/-!
# `Balaban1983to89.B11Eq93Commutator` — T. Bałaban, *The variational problem and background fields in renormalization group method for lattice gauge theories*, Commun. Math. Phys. **102** (1985) 277–309 [Balaban1985Variational]: (91), (93)–(96) p. 292 — the commutator term `½D*Σi[A″, A″]` of the first functional derivative of `V(A′)` (proof of Prop. 4), via (1.50), (1.52) of [6] = [Balaban1985RegularSpaces], PROVED on the `ℤ^d` carrier of `B8Eq151V2Divergence`

statement-level skeleton of published theorems with citation tags; proofs where landed; nothing here is a claim about the Yang–Mills mass gap

PDF held: `paper:balaban1985-cmp102-variational-background` (journal page = PDF page + 276).  Render
`run/shared/lean/pub/pub-balaban/b2b-balaban-ref1/pages/1985-cmp102-variational-background/…-p016-x2.png` (p. 292)
READ AS AN IMAGE by this seat (lit-balaban reader/typer r08, gen 2, 2026-08-21).

CITATION HEADER (lean-in-tree rule 2026-08-18).  WHAT IS REPRODUCED: SKELETON row `B11.Eq85` = the termwise estimates
(85)–(96) of `(δ/δA′)V` on pp. 291–292, its LAST TERM (91)–(96) (p. 292 from «A typical term is» to «can be estimated
by O(1)|∇A′||A′| also»); the four other terms (85)–(90) and the differentiation rule (92) are the sibling module
`B11Eq85FirstDerivative`; the gathering of the five termwise bounds into Prop. 4 (97) is `B11Smallness.prop4_gathering`.

THE PRINT (p. 292 [PDF 16], verbatim).  «Let us consider the terms with the derivative acting on A′. A typical term is
  Σ_{p∈Ω₀} η^d ½ tr(DA′)(p) Σ_{b₁≺b₂} i[A″(b₁), A″(b₂)] = ½⟨DA′, Σi[A″, A″]⟩, (91)
the other terms are obtained by replacing some A′ in the commutator by −HD(A′). The functional differentiation gives
three terms ½⟨DδA′, Σi[A″, A″]⟩ + ½⟨DA′, Σi([δA″, A″] + [A″, δA″])⟩, (92) and the functional derivatives connected
with the second and third terms are estimated easily by O(1)|DA′||A′|. We transform the first term integrating by
parts, and we get the functional derivative given by
  ½D*Σi[A″, A″]. (93)
This expression was already investigated in Sect. C of [6]. Let us recall that for a plaquette p = ⟨x, x + ηe_μ,
x + ηe_μ + ηe_ν, x + ηe_ν⟩, μ < ν, we have by (1.50) of that paper
  Σ_{b₁≺b₂} i[A″(b₁), A″(b₂)] = 2i[A′_μ(x), A′_ν(x)] + 2iη[A′_μ(x), (D_μA′_ν)(x)] + 2iη[(D_νA′_μ)(x), A′_ν(x)]
    − iη[A′_μ(x), (D_νA′_μ)(x)] − iη[(D_μA′_ν)(x), A′_ν(x)] − iη²[(D_μA′_ν)(x), (D_νA′_μ)(x)]. (94)
If we apply the derivative D* to all the terms on the right-hand side of the above equation except the first, then we
can use the factor η to replace this derivative by a simple difference operation. Thus these terms in (93) can be
estimated by O(1)|∇A′||A′|. Applying D* to the first term gives the expression
  i Σ_{ν<μ} (D*_ν[A′_ν, A′_μ])(x) − i Σ_{ν>μ} (D*_ν[A′_μ, A′_ν])(x). (95)
Further let us recall the formula (1.52) from [6]:
  (D*_ν[A′_μ, A′_ν])(x) = η[(D*_νA′_μ)(x), (D*_νA′_ν)(x)] + [(D*_νA′_μ)(x), A′_ν(x)] + [A′_μ(x), (D*_νA′_ν)(x)]. (96)
From this it follows that the expression (95) can be estimated by O(1)|∇A′||A′| also.»

DICTIONARY (the `ℤ^d` model of `B8Eq151V2Divergence` / `B8Eq146AExpansion` / `B8Ineq132`; nothing re-declared).
`A′` ↦ a bond field `A : Site d → Fin d → 𝔸` over a normed `ℂ`-algebra `𝔸` (`A x μ = A′_μ(x) = A′(⟨x, x + ηe_μ⟩)`),
ARBITRARY (print: values in the complexified Lie algebra); the background `U₀` is `U1`-valued (`‖u‖, ‖u⁻¹‖ ≤ 1`) where
norms are taken; `D_μ = D^η_{U₀,μ}` ↦ `covDerivFwd η U₀ μ`, `D*_ν = D^{η*}_{U₀,ν}` ↦ `covDeriv η U₀ ν`, `D*` on
plaquette functions ((1.2) of [6]) ↦ `pdiv η U₀`, `(DA′)(p)` ↦ `plaqCovDeriv η U₀ A μ ν x`; the transported bond
variables `A″(b₁), …, A″(b₄)` of `p_{μν}(x)` («the "primes" in this expression … are connected with an application of
the operators R(U₀). Now we denote the corresponding expressions by A″») ↦ `X1 … X4`, so `Σ_{b₁≺b₂}[A″(b₁), A″(b₂)]`
↦ `brk U₀ A μ ν x` and `Σ_{b₁≺b₂} i[A″(b₁), A″(b₂)]` ↦ **`icomm U₀ A μ ν x = I • brk U₀ A μ ν x`**; its first term
`2i[A′_μ(x), A′_ν(x)]` ↦ `I • brk0 A μ ν x`; `|A′| ≤ a`, `|∇A′| ≤ G` ↦ the uniform bounds `hA`, `hG` of [6]'s modules;
«tr» ↦ an arbitrary `ℂ`-linear functional `τ` (enters (91) only); `Ω₀` ↦ a finite set `P` of plaquettes `(μ, ν, x)`.

WHAT IS CERTIFIED (kernel, sorry-free; axioms `propext` / `Classical.choice` / `Quot.sound`).  `eq91` (the pairing
identity (91), by distributivity); **(94)** = `I •` (1.50) (`eq94`, from `B8Eq151V2Divergence.eq150`); **(96)** =
(1.52) at print's letters (`eq96` = `eq152`); **(95)** EXACTLY: `½D*(2i[A′_·, A′_·])_μ(x) = iΣ_{ν<μ}(D*_ν[A′_ν,
A′_μ])(x) − iΣ_{ν>μ}(D*_ν[A′_μ, A′_ν])(x)` (`eq95`); the two «O(1)|∇A′||A′|» sentences with the O(1) explicit:
`‖(95)‖ ≤ 8(d − 1)·a·G` (`norm_fd95_le`, from (96) termwise = `norm_covDeriv_adR_le`), «these terms in (93)» = `½D*`
of the five `η`-terms of (94): `≤ 16(d − 1)·a·G` (`norm_fd93_sub_fd95_le`; per plaquette the five terms are
`≤ (4 + 4 + 2 + 2 + 4)ηaG`, `norm_brk_sub_brk0_le`, and `|D*_νF(x)| ≤ η⁻¹(|F(x − e_ν)| + |F(x)|)` «replace[s] this
derivative by a simple difference operation»), hence **(93)**: `‖½D*Σi[A″, A″]_μ(x)‖ ≤ 24(d − 1)·a·G` (`norm_fd93_le`)
and, under (77) `|A′| ≤ ε₃(Lʲη)⁻¹`, `|∇A′| ≤ ε₃(Lʲη)⁻²`: `≤ 24(d − 1)ε₃²(Lʲη)⁻³` (`norm_fd93_le_eps3`) — the
`K₅ε₃²`-shape gathered into (97) by `B11Smallness.prop4_gathering`.

HONEST SCOPE — what is NOT claimed.  (i) (92) and the integration by parts (92) → (93) are not typed in this module
((92) in abstract form: `B11Eq85FirstDerivative.hasFDerivAt92`); (93) enters as the DEFINITION `fd93 := D*(½ • icomm)`.
(ii) «the other terms … obtained by replacing some A′ in the commutator by −HD(A′)» and «… estimated by O(1)ε₃²(Lʲη)⁻³,
if the covariant derivative in (39) acts on HD(A′)» are not modelled (they need the operators H, D of Sect. C).
(iii) All bounds are GLOBAL (every bond) where print localises to Ω_j, for `U1`-valued `U₀`; print's O(1) are certified
as `8(d − 1)`, `16(d − 1)`, `24(d − 1)`, its strict `<` of (77) as `≤`.  (iv) Nothing here is progress on the summit
`Summit.QuantumFields` — the value is a kernel certificate that (93)–(96) ARE (1.50)–(1.53) of [6] at B11's letters.
Unit `lit-balaban-r08` gen 2 (row `B11.Eq85` of `HOME/lit-balaban-r08/ROWS-B11.md`, HOME = `run/shared/lean/pub/lit-balaban/`).
-/

noncomputable section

+++

» What the task requires: For the entries above, state how many lines contain the word "icomm". Provide the number by itself.

» Solution below: 2